I just recently starting trying this method because so many were raving about it. I actually like it!! Great for the thinner oils, no pain, less scar tissue to have to deal with!!


----------



## Rory (Nov 9, 2012)

Yep. Once I went with this method, never again went back


----------



## ProFIT (Nov 9, 2012)

I have more slin pins on their way now for this very reason! Looking forward to giving it a go!!


----------



## Magnus82 (Nov 9, 2012)

Been doing this for about a year now but tried subq for the first time tonight.  I always get some soreness from im, even at 1/2 ml. So far nothing so i hope this works.


----------



## Tyrone (Nov 9, 2012)

Are you guys talking regular slin pins that come attached to the syringe that are only about 1/2" long?  Still going IM or subQ...Sorry, I'm prob. behind on the times with this...


----------



## Rory (Nov 9, 2012)

Tyrone said:


> Are you guys talking regular slin pins that come attached to the syringe that are only about 1/2" long?  Still going IM or subQ...Sorry, I'm prob. behind on the times with this...

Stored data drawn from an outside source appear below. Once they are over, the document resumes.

import Summits.ValiantsHypothesis.ValiantsHypothesis.Theorems.BarrierLeverChowThinRowsStarColumnsPrelims

/-!
# Route BarrierLever — item `ChowHitsThinRowPartitionMinors` (stmt-ValiantsHypothesis-20195):
# the SINGLETON indicator design at ARBITRARY columns — closed forms of all thin rows

Helper file (`--supports stmt-ValiantsHypothesis-20195`; cell valiant-natproofs, rung V4, 𝒟-side of
door (c); prover seat val-np-p8 gen 2).  Closes NO item; imports the companion
`…ChowThinRowsStarColumnsPrelims` (val-np-p8 g2); no route file, no definitions.

For the indicator forms `φ_V = 1 + Σ_a κ_a(V) x_a + Σ_{c ∈ V} y_c` over a Finset `𝒦` of sets of size
`≤ 1` (the pure factors `1 + y_c` carrying `x`, plus the `x`-only form `φ_∅`) and an ARBITRARY column
`W` all of whose singletons lie in `𝒦`, the partition coefficients of `∏_𝒦 φ` are the values at the
`0/1`-point `𝟙_W` of explicit polynomials of degree `≤ 2`:
* `coeff_empty_prod_card_le_one` — row `∅`: `1` (and `0` if some singleton of `W` is missing);
* `coeff_single_prod_card_le_one` — row `{a}`: `A_a − κ_a(W)` with `A_a = Σ_V κ_a(V)`,
  `κ_a(W) = Σ_{c∈W} κ_a({c})`;
* `coeff_pair_prod_card_le_one` — row `{a,b}`: `(A_a − κ_a(W))(A_b − κ_b(W)) − Σ_V κ_a(V)κ_b(V) + Σ_{c∈W} κ_a({c})κ_b({c})`
  (the last sum is the HADAMARD term).
These generalise the star-column entries of `…StarColumnsPrelims` (`W ∈ {∅, {c}}`, balanced `A = 0`)
and are the closed forms behind the balanced designs of HOME/val-np-p8/MEMO-pairlayer-g2.md §1c
(affinely independent columns with one extra pure-`y` form: `M[u,j] = F_u(w_j) + Σ_{c∈w_j} β_c F_u(w_j∖c)`;
Hamming-ball columns with doubled pure factors).

WHAT THIS IS NOT: bookkeeping only; nothing on items 20195 / 20172 / 19717 themselves, on crux
stmt-ValiantsHypothesis-14610, or on `VP` versus `VNP`.
-/

set_option linter.dupNamespace false

namespace Summit.ValiantsHypothesis.ValiantsHypothesis.Theorems.BarrierLever.ChowSubcube

open Finset MvPolynomial
open Summit.ValiantsHypothesis.ValiantsHypothesis.Theorems.BarrierLever.ProductStateSums
  (castAdd_ne_natAdd partitionExpo_apply_castAdd partitionExpo_apply_natAdd)
open Summit.ValiantsHypothesis.ValiantsHypothesis.Theorems.BarrierLever.CorankRepair (partitionExpo_eq_iff)

variable {h : ℕ}

/-- Row `∅` at an arbitrary column `W`, for a family `𝒦` of sets of size `≤ 1`: the `x`-free coefficient
of `∏_𝒦 φ` at `y^W` is `1` if every singleton `{c}`, `c ∈ W`, belongs to `𝒦`, and `0` otherwise. -/
theorem coeff_empty_prod_card_le_one (κ : Fin h → Finset (Fin h) → ℂ) (𝒦 : Finset (Finset (Fin h)))
    (h1 : ∀ V ∈ 𝒦, V.card ≤ 1) (W : Finset (Fin h)) :
    coeff (∑ a ∈ (∅ : Finset (Fin h)), Finsupp.single (Fin.castAdd h a) 1 +
        ∑ c ∈ W, Finsupp.single (Fin.natAdd h c) 1)
        (∏ V ∈ 𝒦, (C 1 + ∑ a, C (κ a V) * X (Fin.castAdd h a) +
          ∑ c, C (if c ∈ V then (1 : ℂ) else 0) * X (Fin.natAdd h c))) =
      if ∀ c ∈ W, ({c} : Finset (Fin h)) ∈ 𝒦 then 1 else 0 := by
  classical
  induction 𝒦 using Finset.induction_on generalizing W with
  | empty =>
    rw [Finset.prod_empty, coeff_one]
    by_cases hW : W = ∅
    · subst hW
      simp
    · obtain ⟨c, hc⟩ := Finset.nonempty_iff_ne_empty.mpr hW
      rw [if_neg, if_neg (fun hall => absurd (hall c hc) (Finset.notMem_empty _))]
      intro e
      have e' := (partitionExpo_eq_iff ∅ ∅ ∅ W).mp (by simpa using e)
      exact hW e'.2.symm
  | insert V 𝒦 hV ih =>
    have h1' : ∀ V' ∈ 𝒦, V'.card ≤ 1 := fun V' hV' => h1 V' (Finset.mem_insert_of_mem hV')
    rw [Finset.prod_insert hV, mul_comm, coeff_empty_mul_form, ih h1' W]
    -- the filter `{c ∈ W : c ∈ V}`: empty unless `V = {c₀}` with `c₀ ∈ W`
    by_cases hVW : ∃ c₀ ∈ W, V = {c₀}
    · obtain ⟨c₀, hc₀W, rfl⟩ := hVW
      have hfil : (W.filter fun c => c ∈ ({c₀} : Finset (Fin h))) = {c₀} := by
        ext c
        simp only [Finset.mem_filter, Finset.mem_singleton]
        exact ⟨fun hh => hh.2, fun e => ⟨e ▸ hc₀W, e⟩⟩
      rw [hfil, Finset.sum_singleton, ih h1' (W.erase c₀)]
      -- `{c₀} ∉ 𝒦`, so the old indicator at `W` vanishes; the new one equals the old one at `W.erase c₀`
      have hold : ¬ ∀ c ∈ W, ({c} : Finset (Fin h)) ∈ 𝒦 := fun hall => hV (hall c₀ hc₀W)
      rw [if_neg hold, zero_add]
      by_cases hnew : ∀ c ∈ W, ({c} : Finset (Fin h)) ∈ insert {c₀} 𝒦
      · rw [if_pos hnew, if_pos]
        intro c hc
        rcases Finset.mem_insert.mp (hnew c (Finset.mem_of_mem_erase hc)) with e | e
        · exact absurd (Finset.singleton_injective e) (Finset.ne_of_mem_erase hc)
        · exact e
      · rw [if_neg hnew, if_neg]
        intro hall
        apply hnew
        intro c hc
        by_cases hcc : c = c₀
        · subst hcc; exact Finset.mem_insert_self _ _
        · exact Finset.mem_insert_of_mem (hall c (Finset.mem_erase.mpr ⟨hcc, hc⟩))
    · -- no element of `W` lies in `V`
      have hfil : (W.filter fun c => c ∈ V) = ∅ := by
        refine Finset.filter_eq_empty_iff.mpr fun c hcW hcV => hVW ⟨c, hcW, ?_⟩
        exact (Finset.eq_singleton_iff_unique_mem.mpr
          ⟨hcV, fun x hx => Finset.card_le_one.mp (h1 V (Finset.mem_insert_self _ _)) x hx c hcV⟩)
      rw [hfil, Finset.sum_empty, add_zero]
      by_cases hold : ∀ c ∈ W, ({c} : Finset (Fin h)) ∈ 𝒦
      · rw [if_pos hold, if_pos fun c hc => Finset.mem_insert_of_mem (hold c hc)]
      · rw [if_neg hold, if_neg]
        intro hall
        apply hold
        intro c hc
        rcases Finset.mem_insert.mp (hall c hc) with e | e
        · exact absurd ⟨c, hc, e.symm⟩ hVW
        · exact e

/-- Row `{a}` at an arbitrary column `W` whose singletons lie in `𝒦` (sets of size `≤ 1`):
`coeff (E {a} W) ∏_𝒦 φ = Σ_V κ_a(V) − Σ_{c ∈ W} κ_a({c})`. -/
theorem coeff_single_prod_card_le_one (κ : Fin h → Finset (Fin h) → ℂ) (𝒦 : Finset (Finset (Fin h)))
    (h1 : ∀ V ∈ 𝒦, V.card ≤ 1) (a : Fin h) (W : Finset (Fin h))
    (hW : ∀ c ∈ W, ({c} : Finset (Fin h)) ∈ 𝒦) :
    coeff (∑ a' ∈ ({a} : Finset (Fin h)), Finsupp.single (Fin.castAdd h a') 1 +
        ∑ c ∈ W, Finsupp.single (Fin.natAdd h c) 1)
        (∏ V ∈ 𝒦, (C 1 + ∑ a, C (κ a V) * X (Fin.castAdd h a) +
          ∑ c, C (if c ∈ V then (1 : ℂ) else 0) * X (Fin.natAdd h c))) =
      ∑ V ∈ 𝒦, κ a V - ∑ c ∈ W, κ a {c} := by
  classical
  rw [coeff_single_prod]
  -- the leave-`V`-out indicator: `1` unless `V` is a singleton of `W`
  have hterm : ∀ V ∈ 𝒦, κ a V *
      coeff (∑ a' ∈ (∅ : Finset (Fin h)), Finsupp.single (Fin.castAdd h a') 1 +
          ∑ c ∈ W, Finsupp.single (Fin.natAdd h c) 1)
        (∏ V' ∈ 𝒦.erase V, (C 1 + ∑ a, C (κ a V') * X (Fin.castAdd h a) +
          ∑ c, C (if c ∈ V' then (1 : ℂ) else 0) * X (Fin.natAdd h c))) =
      κ a V - (if V ∈ W.image (fun c => ({c} : Finset (Fin h))) then κ a V else 0) := by
    intro V hV
    rw [coeff_empty_prod_card_le_one κ (𝒦.erase V) (fun V' hV' => h1 V' (Finset.mem_of_mem_erase hV')) W]
    by_cases hVW : V ∈ W.image (fun c => ({c} : Finset (Fin h)))
    · obtain ⟨c₀, hc₀, rfl⟩ := Finset.mem_image.mp hVW
      rw [if_neg (fun hall => Finset.notMem_erase _ _ (hall c₀ hc₀)), if_pos hVW, mul_zero, sub_self]
    · rw [if_pos, if_neg hVW, mul_one, sub_zero]
      intro c hc
      exact Finset.mem_erase.mpr ⟨fun e => hVW (Finset.mem_image.mpr ⟨c, hc, e⟩), hW c hc⟩
  rw [Finset.sum_congr rfl hterm, Finset.sum_sub_distrib, ← Finset.sum_filter]
  congr 1
  have hfil : (𝒦.filter fun V => V ∈ W.image (fun c => ({c} : Finset (Fin h)))) =
      W.image (fun c => ({c} : Finset (Fin h))) := by
    ext V
    simp only [Finset.mem_filter, and_iff_right_iff_imp]
    intro hV
    obtain ⟨c, hc, rfl⟩ := Finset.mem_image.mp hV
    exact hW c hc
  rw [hfil, Finset.sum_image fun c _ c' _ e => Finset.singleton_injective e]

/-- Row `{a,b}` (`a ≠ b`) at an arbitrary column `W` whose singletons lie in `𝒦` (sets of size `≤ 1`):
`coeff (E {a,b} W) ∏_𝒦 φ = (A_a − κ_a(W))(A_b − κ_b(W)) − Σ_V κ_a(V)κ_b(V) + Σ_{c∈W} κ_a({c})κ_b({c})`,
`A = Σ_V κ(V)`, `κ(W) = Σ_{c∈W} κ({c})` — a quadratic polynomial in `𝟙_W` whose linear part carries the
HADAMARD vector `κ_a ∘ κ_b`. -/
theorem coeff_pair_prod_card_le_one (κ : Fin h → Finset (Fin h) → ℂ) (𝒦 : Finset (Finset (Fin h)))
    (h1 : ∀ V ∈ 𝒦, V.card ≤ 1) {a b : Fin h} (hab : a ≠ b) (W : Finset (Fin h))
    (hW : ∀ c ∈ W, ({c} : Finset (Fin h)) ∈ 𝒦) :
    coeff (∑ a' ∈ ({a, b} : Finset (Fin h)), Finsupp.single (Fin.castAdd h a') 1 +
        ∑ c ∈ W, Finsupp.single (Fin.natAdd h c) 1)
        (∏ V ∈ 𝒦, (C 1 + ∑ a, C (κ a V) * X (Fin.castAdd h a) +
          ∑ c, C (if c ∈ V then (1 : ℂ) else 0) * X (Fin.natAdd h c))) =
      (∑ V ∈ 𝒦, κ a V - ∑ c ∈ W, κ a {c}) * (∑ V ∈ 𝒦, κ b V - ∑ c ∈ W, κ b {c}) -
        ∑ V ∈ 𝒦, κ a V * κ b V + ∑ c ∈ W, κ a {c} * κ b {c} := by
  classical
  rw [coeff_pair_prod κ 𝒦 hab]
  set I : Finset (Finset (Fin h)) := W.image (fun c => ({c} : Finset (Fin h))) with hI
  have hIsub : I ⊆ 𝒦 := fun V hV => by
    obtain ⟨c, hc, rfl⟩ := Finset.mem_image.mp hV
    exact hW c hc
  have hsumI : ∀ g : Finset (Fin h) → ℂ, ∑ V ∈ I, g V = ∑ c ∈ W, g {c} := fun g => by
    rw [hI, Finset.sum_image fun c _ c' _ e => Finset.singleton_injective e]
  -- inner first-order coefficient of the leave-`V`-out product
  have hin : ∀ V ∈ 𝒦,
      coeff (∑ a' ∈ ({b} : Finset (Fin h)), Finsupp.single (Fin.castAdd h a') 1 +
          ∑ c ∈ W, Finsupp.single (Fin.natAdd h c) 1)
        (∏ V' ∈ 𝒦.erase V, (C 1 + ∑ a, C (κ a V') * X (Fin.castAdd h a) +
          ∑ c, C (if c ∈ V' then (1 : ℂ) else 0) * X (Fin.natAdd h c))) =
      if V ∈ I then 0 else (∑ V' ∈ 𝒦, κ b V' - κ b V) - ∑ c ∈ W, κ b {c} := by
    intro V hV
    by_cases hVI : V ∈ I
    · -- `V = {c₀}`, `c₀ ∈ W`: the singleton `{c₀}` is missing from every leave-out family
      rw [if_pos hVI, coeff_single_prod]
      obtain ⟨c₀, hc₀, rfl⟩ := Finset.mem_image.mp hVI
      refine Finset.sum_eq_zero fun V' hV' => ?_
      rw [coeff_empty_prod_card_le_one κ ((𝒦.erase {c₀}).erase V')
        (fun V'' hV'' => h1 V'' (Finset.mem_of_mem_erase (Finset.mem_of_mem_erase hV''))) W,
        if_neg (fun hall => Finset.notMem_erase _ _ (Finset.mem_of_mem_erase (hall c₀ hc₀))), mul_zero]
    · rw [if_neg hVI, coeff_single_prod_card_le_one κ (𝒦.erase V)
        (fun V' hV' => h1 V' (Finset.mem_of_mem_erase hV')) b W
        (fun c hc => Finset.mem_erase.mpr ⟨fun e => hVI (Finset.mem_image.mpr ⟨c, hc, e⟩), hW c hc⟩),
        Finset.sum_erase_eq_sub hV]
  rw [Finset.sum_congr rfl fun V hV => by rw [hin V hV]]
  -- Σ_V κ_a(V) · (if V ∈ I then 0 else (A_b − κ_b V) − κ_b(W))
  have hsplit : ∀ V ∈ 𝒦, κ a V * (if V ∈ I then 0 else (∑ V' ∈ 𝒦, κ b V' - κ b V) - ∑ c ∈ W, κ b {c}) =
      κ a V * ((∑ V' ∈ 𝒦, κ b V' - κ b V) - ∑ c ∈ W, κ b {c}) -
        (if V ∈ I then κ a V * ((∑ V' ∈ 𝒦, κ b V' - κ b V) - ∑ c ∈ W, κ b {c}) else 0) := by
    intro V _
    split_ifs <;> ring
  rw [Finset.sum_congr rfl hsplit, Finset.sum_sub_distrib, ← Finset.sum_filter,
    (Finset.filter_mem_eq_inter : _ ) ]
  rw [Finset.inter_eq_right.mpr hIsub, hsumI]
  have e1 : ∑ V ∈ 𝒦, κ a V * ((∑ V' ∈ 𝒦, κ b V' - κ b V) - ∑ c ∈ W, κ b {c}) =
      (∑ V ∈ 𝒦, κ a V) * (∑ V' ∈ 𝒦, κ b V' - ∑ c ∈ W, κ b {c}) - ∑ V ∈ 𝒦, κ a V * κ b V := by
    rw [Finset.sum_mul, ← Finset.sum_sub_distrib]
    exact Finset.sum_congr rfl fun V _ => by ring
  have e2 : ∑ c ∈ W, κ a {c} * ((∑ V' ∈ 𝒦, κ b V' - κ b {c}) - ∑ c' ∈ W, κ b {c'}) =
      (∑ c ∈ W, κ a {c}) * (∑ V' ∈ 𝒦, κ b V' - ∑ c' ∈ W, κ b {c'}) - ∑ c ∈ W, κ a {c} * κ b {c} := by
    rw [Finset.sum_mul, ← Finset.sum_sub_distrib]
    exact Finset.sum_congr rfl fun c _ => by ring
  rw [e1, e2]
  ring

end Summit.ValiantsHypothesis.ValiantsHypothesis.Theorems.BarrierLever.ChowSubcube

Yep mine are attached. BD 1ml, .5in, 30g. Got tons of these.


----------



## Marshall (Nov 9, 2012)

I'd think most of the oils are too thick. Is it a long injection time to force it through?


----------



## Rory (Nov 9, 2012)

Marshall said:


> I'd think most of the oils are too thick. Is it a long injection time to force it through?



Really goes in pretty smooth. Now I wouldnt use it for winstrol obviously but test, tren, mast, are all fairly easy. Ive preloaded needles but only a few days out. Longer it sits, harder it seems to push on mine. It just takes a minute to draw anyway. I use 2ccs daily without issues usually. 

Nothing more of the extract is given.